Task to carry out
For the entries below, the expected answer is the line with "A unitary cost", the line with "unfold wilsonAction", and every line between them, exactly as written, and nothing more.

Saved entries
- - - - -

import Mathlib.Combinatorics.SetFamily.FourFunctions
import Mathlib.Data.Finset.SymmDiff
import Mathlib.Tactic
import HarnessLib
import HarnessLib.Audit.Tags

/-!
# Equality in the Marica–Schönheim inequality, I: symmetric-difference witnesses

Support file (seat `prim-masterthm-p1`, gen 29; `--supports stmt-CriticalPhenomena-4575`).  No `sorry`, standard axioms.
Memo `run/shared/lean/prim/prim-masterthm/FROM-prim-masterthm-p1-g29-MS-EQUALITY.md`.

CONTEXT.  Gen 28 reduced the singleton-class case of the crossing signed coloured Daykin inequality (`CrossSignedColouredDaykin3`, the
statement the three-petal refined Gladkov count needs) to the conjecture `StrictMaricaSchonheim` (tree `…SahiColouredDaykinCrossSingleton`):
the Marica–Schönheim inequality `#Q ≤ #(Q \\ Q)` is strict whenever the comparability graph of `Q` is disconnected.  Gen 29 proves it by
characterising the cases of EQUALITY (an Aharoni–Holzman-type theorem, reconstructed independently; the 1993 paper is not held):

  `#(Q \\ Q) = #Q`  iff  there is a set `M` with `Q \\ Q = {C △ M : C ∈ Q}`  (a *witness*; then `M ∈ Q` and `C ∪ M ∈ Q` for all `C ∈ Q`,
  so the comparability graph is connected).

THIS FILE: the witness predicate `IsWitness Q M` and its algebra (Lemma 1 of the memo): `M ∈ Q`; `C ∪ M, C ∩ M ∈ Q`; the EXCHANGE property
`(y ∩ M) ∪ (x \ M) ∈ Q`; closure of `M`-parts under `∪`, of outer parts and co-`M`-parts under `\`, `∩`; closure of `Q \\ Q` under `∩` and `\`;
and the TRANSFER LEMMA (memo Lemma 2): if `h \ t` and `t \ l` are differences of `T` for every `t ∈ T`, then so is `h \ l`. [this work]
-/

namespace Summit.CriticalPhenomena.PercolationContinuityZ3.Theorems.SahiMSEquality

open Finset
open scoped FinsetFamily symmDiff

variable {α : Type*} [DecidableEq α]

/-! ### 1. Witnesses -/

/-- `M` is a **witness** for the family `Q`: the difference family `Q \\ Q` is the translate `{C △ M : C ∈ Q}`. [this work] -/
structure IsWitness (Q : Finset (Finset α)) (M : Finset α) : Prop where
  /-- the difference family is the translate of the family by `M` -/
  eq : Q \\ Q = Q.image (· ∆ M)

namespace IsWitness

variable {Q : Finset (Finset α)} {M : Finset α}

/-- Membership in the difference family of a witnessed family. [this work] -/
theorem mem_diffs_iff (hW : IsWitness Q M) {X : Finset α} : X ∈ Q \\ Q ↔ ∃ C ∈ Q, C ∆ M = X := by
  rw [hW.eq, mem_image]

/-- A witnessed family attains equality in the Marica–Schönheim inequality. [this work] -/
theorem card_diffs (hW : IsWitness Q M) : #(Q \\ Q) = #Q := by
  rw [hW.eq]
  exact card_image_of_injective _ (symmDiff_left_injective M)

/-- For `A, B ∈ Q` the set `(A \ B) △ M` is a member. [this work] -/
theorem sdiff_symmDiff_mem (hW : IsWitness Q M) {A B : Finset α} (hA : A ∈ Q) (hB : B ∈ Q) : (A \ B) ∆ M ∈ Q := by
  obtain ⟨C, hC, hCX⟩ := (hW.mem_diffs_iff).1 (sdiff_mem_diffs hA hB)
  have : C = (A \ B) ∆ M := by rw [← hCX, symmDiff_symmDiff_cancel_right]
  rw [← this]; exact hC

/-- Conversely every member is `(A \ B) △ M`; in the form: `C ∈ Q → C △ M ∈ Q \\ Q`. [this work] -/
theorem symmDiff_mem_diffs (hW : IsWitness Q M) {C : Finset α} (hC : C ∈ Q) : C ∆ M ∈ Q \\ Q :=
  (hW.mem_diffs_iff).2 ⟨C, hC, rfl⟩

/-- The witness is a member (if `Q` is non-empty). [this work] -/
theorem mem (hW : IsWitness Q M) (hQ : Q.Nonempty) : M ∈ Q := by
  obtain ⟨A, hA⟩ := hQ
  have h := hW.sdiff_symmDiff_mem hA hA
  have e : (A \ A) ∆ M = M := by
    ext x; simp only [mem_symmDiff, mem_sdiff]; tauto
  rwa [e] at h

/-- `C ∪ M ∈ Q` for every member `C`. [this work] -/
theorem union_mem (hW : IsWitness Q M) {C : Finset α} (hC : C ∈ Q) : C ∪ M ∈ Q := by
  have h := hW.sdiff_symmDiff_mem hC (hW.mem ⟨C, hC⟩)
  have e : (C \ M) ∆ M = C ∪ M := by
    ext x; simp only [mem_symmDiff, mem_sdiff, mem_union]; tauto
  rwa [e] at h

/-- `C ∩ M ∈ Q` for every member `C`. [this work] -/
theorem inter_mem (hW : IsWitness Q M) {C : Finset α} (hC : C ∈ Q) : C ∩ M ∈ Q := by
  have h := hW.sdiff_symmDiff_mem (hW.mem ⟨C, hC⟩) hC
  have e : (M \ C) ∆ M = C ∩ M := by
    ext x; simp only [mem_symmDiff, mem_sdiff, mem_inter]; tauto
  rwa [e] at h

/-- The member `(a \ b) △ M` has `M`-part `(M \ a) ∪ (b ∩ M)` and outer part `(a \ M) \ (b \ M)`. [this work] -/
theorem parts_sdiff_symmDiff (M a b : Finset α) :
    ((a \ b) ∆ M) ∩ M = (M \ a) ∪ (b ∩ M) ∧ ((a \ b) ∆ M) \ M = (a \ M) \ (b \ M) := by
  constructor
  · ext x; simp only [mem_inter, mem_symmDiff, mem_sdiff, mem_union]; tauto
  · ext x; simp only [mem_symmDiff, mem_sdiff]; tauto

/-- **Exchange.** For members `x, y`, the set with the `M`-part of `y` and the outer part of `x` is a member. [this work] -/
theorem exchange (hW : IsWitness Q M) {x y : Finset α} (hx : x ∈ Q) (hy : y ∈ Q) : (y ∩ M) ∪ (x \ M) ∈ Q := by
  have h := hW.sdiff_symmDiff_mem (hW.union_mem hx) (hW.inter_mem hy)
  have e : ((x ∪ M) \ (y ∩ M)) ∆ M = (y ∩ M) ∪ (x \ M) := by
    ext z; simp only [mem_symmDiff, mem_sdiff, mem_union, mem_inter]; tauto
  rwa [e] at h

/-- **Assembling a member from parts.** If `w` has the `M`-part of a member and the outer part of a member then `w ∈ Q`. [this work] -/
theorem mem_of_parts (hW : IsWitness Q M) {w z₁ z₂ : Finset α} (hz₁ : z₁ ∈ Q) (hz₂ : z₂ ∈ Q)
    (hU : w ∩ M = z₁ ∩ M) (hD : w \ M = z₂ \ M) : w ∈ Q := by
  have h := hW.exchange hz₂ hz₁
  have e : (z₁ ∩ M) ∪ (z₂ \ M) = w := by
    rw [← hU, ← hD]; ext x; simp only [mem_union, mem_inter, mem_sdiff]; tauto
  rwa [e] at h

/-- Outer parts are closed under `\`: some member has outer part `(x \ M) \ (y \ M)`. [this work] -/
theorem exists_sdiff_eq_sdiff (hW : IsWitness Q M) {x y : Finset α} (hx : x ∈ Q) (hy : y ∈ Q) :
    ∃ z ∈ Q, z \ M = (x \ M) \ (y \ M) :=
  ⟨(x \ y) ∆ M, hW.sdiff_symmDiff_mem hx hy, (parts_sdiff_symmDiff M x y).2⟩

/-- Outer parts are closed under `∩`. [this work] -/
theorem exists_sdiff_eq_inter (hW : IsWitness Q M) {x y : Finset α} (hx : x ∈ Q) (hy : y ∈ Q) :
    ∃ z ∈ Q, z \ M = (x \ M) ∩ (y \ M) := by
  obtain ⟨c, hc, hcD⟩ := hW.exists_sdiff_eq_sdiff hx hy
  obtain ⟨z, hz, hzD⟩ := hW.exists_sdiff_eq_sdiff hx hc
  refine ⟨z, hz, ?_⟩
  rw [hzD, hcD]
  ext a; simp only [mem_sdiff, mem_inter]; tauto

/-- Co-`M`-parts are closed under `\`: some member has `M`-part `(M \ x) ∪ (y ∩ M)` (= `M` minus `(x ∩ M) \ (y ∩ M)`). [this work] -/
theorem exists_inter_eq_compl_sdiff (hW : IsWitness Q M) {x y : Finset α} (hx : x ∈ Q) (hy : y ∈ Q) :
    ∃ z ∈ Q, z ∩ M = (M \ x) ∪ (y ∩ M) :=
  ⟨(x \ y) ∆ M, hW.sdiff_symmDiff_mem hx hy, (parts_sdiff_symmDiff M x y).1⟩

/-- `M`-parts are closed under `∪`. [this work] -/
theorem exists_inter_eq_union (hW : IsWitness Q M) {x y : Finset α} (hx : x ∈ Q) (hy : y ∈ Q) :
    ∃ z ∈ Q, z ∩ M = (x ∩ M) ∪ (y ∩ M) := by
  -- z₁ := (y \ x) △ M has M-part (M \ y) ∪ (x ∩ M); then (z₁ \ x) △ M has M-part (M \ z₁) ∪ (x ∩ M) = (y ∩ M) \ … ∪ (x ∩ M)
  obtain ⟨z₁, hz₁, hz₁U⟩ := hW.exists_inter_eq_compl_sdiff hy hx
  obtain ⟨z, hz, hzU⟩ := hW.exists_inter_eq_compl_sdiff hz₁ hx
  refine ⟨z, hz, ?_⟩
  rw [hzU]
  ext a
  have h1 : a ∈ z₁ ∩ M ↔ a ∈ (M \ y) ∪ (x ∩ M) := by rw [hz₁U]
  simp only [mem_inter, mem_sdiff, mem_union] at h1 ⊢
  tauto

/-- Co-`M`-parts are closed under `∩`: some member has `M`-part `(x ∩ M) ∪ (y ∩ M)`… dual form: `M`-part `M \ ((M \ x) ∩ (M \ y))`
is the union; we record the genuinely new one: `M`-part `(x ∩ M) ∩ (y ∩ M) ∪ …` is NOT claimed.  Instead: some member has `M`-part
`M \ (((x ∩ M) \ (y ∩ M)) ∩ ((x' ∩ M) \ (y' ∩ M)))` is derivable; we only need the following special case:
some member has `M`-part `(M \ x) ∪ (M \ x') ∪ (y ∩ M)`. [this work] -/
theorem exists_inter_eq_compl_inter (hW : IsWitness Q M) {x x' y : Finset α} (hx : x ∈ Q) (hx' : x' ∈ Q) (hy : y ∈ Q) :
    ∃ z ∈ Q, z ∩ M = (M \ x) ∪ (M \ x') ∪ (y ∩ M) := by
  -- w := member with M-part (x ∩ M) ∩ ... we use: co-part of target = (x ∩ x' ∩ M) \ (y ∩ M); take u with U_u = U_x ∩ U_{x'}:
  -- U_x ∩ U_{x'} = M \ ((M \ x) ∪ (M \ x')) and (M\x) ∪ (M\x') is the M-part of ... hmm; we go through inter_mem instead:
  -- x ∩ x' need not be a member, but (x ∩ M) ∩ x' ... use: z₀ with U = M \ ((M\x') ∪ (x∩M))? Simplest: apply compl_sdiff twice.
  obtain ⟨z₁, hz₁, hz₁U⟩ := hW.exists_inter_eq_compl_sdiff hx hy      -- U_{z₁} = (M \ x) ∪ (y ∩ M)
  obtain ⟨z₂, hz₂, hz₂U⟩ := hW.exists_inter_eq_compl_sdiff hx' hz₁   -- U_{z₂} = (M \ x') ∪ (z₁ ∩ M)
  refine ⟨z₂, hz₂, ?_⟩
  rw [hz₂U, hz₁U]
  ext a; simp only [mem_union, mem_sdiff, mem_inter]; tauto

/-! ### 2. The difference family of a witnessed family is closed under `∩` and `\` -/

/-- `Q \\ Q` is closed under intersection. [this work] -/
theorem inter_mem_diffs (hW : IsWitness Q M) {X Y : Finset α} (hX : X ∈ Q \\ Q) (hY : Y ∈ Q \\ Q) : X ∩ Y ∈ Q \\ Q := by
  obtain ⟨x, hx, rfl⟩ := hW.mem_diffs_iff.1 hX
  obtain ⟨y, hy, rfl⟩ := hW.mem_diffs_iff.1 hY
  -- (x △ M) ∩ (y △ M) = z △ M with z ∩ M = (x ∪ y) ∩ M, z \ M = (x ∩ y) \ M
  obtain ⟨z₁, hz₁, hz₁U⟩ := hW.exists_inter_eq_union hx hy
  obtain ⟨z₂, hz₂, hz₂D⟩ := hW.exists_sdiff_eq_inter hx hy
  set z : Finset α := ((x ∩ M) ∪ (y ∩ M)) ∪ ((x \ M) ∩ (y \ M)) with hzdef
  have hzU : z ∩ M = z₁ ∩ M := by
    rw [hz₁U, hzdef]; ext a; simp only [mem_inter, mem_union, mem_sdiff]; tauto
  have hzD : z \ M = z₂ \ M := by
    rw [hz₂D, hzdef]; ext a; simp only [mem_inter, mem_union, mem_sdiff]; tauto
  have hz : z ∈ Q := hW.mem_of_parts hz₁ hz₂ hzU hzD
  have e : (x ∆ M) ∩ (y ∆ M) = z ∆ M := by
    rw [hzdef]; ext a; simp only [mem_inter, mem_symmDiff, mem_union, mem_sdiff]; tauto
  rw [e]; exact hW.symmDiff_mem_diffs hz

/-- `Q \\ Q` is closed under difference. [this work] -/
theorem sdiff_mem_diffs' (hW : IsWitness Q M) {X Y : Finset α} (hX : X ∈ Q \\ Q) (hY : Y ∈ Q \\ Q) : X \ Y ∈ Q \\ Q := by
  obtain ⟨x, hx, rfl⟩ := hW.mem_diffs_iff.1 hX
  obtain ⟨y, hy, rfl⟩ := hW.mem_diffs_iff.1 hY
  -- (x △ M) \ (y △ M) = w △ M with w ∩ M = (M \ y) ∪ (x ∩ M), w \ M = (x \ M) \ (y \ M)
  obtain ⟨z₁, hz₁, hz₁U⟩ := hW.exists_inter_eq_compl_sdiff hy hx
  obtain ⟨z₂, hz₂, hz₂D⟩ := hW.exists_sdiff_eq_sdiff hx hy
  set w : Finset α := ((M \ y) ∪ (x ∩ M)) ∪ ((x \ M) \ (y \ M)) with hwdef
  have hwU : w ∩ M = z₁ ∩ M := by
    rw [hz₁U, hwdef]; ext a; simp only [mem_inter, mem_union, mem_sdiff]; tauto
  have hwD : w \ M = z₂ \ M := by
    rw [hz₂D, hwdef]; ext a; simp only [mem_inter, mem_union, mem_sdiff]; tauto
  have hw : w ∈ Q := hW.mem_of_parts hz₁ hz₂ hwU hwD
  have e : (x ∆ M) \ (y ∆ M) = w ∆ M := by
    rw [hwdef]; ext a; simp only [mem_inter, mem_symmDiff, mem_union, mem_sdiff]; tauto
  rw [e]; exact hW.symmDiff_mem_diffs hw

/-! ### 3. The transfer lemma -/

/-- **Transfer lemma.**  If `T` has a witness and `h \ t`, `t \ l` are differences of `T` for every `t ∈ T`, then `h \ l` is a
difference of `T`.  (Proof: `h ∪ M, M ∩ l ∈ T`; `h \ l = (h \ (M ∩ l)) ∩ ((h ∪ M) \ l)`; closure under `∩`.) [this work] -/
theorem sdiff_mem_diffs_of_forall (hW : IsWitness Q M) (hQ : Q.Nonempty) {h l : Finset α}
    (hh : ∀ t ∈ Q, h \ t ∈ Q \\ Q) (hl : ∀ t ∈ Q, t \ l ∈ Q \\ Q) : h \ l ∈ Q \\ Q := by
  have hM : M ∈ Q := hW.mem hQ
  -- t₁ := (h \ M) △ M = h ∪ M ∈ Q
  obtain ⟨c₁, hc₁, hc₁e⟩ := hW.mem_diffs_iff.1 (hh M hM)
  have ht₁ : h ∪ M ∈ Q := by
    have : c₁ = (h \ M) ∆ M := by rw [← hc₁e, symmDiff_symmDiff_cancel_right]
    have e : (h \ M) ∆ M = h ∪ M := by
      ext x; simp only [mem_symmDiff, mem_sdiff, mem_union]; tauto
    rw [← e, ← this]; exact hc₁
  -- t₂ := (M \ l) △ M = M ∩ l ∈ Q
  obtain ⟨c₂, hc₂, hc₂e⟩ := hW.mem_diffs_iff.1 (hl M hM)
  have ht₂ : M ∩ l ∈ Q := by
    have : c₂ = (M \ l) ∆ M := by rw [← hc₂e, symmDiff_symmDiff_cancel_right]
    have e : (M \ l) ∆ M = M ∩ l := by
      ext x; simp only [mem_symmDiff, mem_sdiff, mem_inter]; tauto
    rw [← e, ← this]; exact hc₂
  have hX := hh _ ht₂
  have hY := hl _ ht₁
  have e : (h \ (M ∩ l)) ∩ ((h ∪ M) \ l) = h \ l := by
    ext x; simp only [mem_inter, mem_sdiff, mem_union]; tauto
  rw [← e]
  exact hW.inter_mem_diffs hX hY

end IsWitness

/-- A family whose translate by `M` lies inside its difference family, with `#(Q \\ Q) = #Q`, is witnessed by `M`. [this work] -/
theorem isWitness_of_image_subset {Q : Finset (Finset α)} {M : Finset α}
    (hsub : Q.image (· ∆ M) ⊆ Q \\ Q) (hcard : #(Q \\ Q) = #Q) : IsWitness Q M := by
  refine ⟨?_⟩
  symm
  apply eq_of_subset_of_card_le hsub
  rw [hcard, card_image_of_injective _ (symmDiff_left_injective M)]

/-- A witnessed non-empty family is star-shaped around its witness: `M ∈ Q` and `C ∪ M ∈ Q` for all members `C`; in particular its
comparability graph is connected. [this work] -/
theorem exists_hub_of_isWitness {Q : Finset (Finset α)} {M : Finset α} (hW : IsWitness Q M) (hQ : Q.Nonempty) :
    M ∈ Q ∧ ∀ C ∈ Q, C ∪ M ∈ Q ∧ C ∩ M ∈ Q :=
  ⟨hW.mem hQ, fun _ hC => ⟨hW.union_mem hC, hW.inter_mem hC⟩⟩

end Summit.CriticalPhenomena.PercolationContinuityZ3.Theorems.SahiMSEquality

- - - - -

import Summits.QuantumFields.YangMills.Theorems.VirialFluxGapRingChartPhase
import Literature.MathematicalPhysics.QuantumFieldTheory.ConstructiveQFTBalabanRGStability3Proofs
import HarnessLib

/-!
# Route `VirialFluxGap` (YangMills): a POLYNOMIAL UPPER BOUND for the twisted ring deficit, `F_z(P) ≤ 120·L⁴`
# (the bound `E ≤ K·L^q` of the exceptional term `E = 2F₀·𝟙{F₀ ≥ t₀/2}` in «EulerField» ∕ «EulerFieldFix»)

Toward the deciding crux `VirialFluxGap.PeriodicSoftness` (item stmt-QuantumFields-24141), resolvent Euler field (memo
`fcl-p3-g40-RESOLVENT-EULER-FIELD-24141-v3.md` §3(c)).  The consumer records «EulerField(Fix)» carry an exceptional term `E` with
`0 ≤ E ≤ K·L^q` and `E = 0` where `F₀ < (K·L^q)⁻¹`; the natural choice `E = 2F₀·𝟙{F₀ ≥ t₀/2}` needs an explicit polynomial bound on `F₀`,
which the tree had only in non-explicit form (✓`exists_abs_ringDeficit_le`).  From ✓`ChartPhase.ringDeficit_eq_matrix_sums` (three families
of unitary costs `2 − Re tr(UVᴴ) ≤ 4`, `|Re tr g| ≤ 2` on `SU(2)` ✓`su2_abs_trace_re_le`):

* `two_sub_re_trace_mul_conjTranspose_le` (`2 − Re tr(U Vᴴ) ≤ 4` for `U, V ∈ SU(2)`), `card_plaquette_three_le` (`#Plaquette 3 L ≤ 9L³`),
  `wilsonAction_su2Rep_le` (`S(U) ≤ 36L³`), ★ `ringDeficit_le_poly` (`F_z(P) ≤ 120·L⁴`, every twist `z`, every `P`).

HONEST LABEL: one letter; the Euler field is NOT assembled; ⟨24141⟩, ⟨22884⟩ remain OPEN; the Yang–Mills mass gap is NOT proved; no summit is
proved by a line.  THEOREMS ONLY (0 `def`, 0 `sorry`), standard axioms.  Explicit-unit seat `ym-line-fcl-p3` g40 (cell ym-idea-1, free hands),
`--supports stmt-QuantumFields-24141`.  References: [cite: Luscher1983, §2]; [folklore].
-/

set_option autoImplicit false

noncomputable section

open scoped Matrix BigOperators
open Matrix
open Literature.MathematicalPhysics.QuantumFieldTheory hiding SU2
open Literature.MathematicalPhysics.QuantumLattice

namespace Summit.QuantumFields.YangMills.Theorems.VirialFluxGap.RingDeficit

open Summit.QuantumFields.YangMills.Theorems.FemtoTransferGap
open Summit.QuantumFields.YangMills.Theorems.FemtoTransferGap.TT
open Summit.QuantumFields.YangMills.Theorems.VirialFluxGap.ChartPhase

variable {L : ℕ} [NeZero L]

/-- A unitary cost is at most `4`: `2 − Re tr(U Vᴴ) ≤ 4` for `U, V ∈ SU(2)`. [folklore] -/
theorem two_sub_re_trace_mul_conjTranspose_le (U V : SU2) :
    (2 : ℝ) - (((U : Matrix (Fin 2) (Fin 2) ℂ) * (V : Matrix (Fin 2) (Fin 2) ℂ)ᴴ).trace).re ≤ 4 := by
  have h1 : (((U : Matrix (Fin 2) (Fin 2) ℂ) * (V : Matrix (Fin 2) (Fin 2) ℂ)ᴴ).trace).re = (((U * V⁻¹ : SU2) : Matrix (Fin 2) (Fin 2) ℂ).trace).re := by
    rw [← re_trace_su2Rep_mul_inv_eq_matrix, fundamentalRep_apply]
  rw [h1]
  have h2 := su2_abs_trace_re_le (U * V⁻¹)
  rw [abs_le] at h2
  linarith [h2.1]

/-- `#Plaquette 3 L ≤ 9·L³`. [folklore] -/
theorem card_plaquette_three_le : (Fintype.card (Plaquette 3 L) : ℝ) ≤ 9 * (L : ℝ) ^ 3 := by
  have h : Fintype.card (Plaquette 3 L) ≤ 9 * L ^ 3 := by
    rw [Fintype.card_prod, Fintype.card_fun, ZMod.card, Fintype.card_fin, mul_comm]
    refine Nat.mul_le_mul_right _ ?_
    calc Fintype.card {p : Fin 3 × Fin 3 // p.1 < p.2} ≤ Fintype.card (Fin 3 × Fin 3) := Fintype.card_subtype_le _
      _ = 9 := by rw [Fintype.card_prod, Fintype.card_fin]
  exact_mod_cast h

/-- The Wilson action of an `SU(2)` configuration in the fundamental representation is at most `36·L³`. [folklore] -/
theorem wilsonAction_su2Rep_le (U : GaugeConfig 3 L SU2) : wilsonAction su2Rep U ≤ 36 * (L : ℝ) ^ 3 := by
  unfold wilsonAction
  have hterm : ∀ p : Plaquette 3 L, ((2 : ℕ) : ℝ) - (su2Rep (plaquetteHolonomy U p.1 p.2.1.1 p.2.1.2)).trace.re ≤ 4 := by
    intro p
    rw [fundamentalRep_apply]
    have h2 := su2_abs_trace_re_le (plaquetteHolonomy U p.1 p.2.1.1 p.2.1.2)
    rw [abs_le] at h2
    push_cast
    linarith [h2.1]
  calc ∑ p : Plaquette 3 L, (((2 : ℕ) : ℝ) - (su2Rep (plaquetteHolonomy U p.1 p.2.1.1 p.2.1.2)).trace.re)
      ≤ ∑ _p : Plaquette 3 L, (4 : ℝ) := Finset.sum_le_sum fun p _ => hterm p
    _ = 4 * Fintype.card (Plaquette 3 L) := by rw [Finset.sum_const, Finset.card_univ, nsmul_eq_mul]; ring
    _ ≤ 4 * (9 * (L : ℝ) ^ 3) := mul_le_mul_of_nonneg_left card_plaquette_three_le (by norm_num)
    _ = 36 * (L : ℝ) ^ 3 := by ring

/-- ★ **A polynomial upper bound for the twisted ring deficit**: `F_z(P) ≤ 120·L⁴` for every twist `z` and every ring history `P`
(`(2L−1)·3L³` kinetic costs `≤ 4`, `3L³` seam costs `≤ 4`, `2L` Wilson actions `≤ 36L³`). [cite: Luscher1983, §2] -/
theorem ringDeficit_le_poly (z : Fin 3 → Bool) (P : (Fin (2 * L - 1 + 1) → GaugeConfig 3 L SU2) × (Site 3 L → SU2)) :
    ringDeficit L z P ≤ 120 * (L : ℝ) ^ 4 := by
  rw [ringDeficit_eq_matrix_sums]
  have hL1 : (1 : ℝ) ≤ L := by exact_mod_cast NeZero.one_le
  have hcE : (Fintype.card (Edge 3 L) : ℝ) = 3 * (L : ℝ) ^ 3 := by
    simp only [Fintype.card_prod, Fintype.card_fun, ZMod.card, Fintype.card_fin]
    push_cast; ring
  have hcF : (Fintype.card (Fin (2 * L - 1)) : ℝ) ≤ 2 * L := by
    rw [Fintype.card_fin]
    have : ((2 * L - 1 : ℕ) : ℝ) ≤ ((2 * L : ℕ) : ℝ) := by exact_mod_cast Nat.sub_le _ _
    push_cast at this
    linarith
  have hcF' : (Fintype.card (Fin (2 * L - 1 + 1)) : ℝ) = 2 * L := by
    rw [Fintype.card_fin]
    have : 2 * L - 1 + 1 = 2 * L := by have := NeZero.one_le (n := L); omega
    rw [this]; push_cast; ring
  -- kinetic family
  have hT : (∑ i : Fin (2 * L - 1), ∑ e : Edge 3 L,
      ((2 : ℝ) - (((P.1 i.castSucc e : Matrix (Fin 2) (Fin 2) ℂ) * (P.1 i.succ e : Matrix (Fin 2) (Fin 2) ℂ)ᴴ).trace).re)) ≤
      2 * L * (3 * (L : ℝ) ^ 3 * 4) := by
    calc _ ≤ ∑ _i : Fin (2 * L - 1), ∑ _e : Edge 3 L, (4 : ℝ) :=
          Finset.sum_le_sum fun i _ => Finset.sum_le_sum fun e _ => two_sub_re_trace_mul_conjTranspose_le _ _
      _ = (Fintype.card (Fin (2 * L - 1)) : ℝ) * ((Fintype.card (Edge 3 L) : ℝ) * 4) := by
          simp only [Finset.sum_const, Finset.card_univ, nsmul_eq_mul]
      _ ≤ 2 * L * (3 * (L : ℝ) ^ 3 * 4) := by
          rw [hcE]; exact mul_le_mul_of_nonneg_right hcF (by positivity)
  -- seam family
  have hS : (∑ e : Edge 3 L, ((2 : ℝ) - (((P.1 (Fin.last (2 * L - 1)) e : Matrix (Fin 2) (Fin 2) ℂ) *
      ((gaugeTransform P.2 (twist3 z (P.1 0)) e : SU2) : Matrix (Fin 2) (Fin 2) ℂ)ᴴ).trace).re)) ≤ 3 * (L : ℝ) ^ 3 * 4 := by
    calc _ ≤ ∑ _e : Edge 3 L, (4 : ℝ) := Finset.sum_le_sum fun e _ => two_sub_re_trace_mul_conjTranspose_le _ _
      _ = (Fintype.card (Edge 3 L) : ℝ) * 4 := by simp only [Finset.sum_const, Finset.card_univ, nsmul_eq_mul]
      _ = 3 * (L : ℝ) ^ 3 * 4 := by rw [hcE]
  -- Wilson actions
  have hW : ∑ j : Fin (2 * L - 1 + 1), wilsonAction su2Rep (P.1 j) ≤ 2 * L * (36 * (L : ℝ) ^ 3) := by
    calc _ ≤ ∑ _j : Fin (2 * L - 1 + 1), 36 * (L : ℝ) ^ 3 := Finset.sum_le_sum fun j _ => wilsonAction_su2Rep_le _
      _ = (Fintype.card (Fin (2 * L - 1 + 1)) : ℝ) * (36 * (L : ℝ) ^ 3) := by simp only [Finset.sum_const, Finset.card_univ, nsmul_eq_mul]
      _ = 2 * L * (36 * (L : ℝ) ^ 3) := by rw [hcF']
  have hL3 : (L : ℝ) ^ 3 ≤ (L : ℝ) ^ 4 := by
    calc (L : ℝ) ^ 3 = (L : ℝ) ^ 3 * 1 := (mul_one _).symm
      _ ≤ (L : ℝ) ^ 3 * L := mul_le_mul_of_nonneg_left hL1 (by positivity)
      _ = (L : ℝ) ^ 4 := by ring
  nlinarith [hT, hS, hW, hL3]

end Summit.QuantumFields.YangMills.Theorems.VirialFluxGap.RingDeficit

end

- - - - -

Solution to the exercise
/-- A unitary cost is at most `4`: `2 − Re tr(U Vᴴ) ≤ 4` for `U, V ∈ SU(2)`. [folklore] -/
theorem two_sub_re_trace_mul_conjTranspose_le (U V : SU2) :
    (2 : ℝ) - (((U : Matrix (Fin 2) (Fin 2) ℂ) * (V : Matrix (Fin 2) (Fin 2) ℂ)ᴴ).trace).re ≤ 4 := by
  have h1 : (((U : Matrix (Fin 2) (Fin 2) ℂ) * (V : Matrix (Fin 2) (Fin 2) ℂ)ᴴ).trace).re = (((U * V⁻¹ : SU2) : Matrix (Fin 2) (Fin 2) ℂ).trace).re := by
    rw [← re_trace_su2Rep_mul_inv_eq_matrix, fundamentalRep_apply]
  rw [h1]
  have h2 := su2_abs_trace_re_le (U * V⁻¹)
  rw [abs_le] at h2
  linarith [h2.1]

/-- `#Plaquette 3 L ≤ 9·L³`. [folklore] -/
theorem card_plaquette_three_le : (Fintype.card (Plaquette 3 L) : ℝ) ≤ 9 * (L : ℝ) ^ 3 := by
  have h : Fintype.card (Plaquette 3 L) ≤ 9 * L ^ 3 := by
    rw [Fintype.card_prod, Fintype.card_fun, ZMod.card, Fintype.card_fin, mul_comm]
    refine Nat.mul_le_mul_right _ ?_
    calc Fintype.card {p : Fin 3 × Fin 3 // p.1 < p.2} ≤ Fintype.card (Fin 3 × Fin 3) := Fintype.card_subtype_le _
      _ = 9 := by rw [Fintype.card_prod, Fintype.card_fin]
  exact_mod_cast h

/-- The Wilson action of an `SU(2)` configuration in the fundamental representation is at most `36·L³`. [folklore] -/
theorem wilsonAction_su2Rep_le (U : GaugeConfig 3 L SU2) : wilsonAction su2Rep U ≤ 36 * (L : ℝ) ^ 3 := by
  unfold wilsonAction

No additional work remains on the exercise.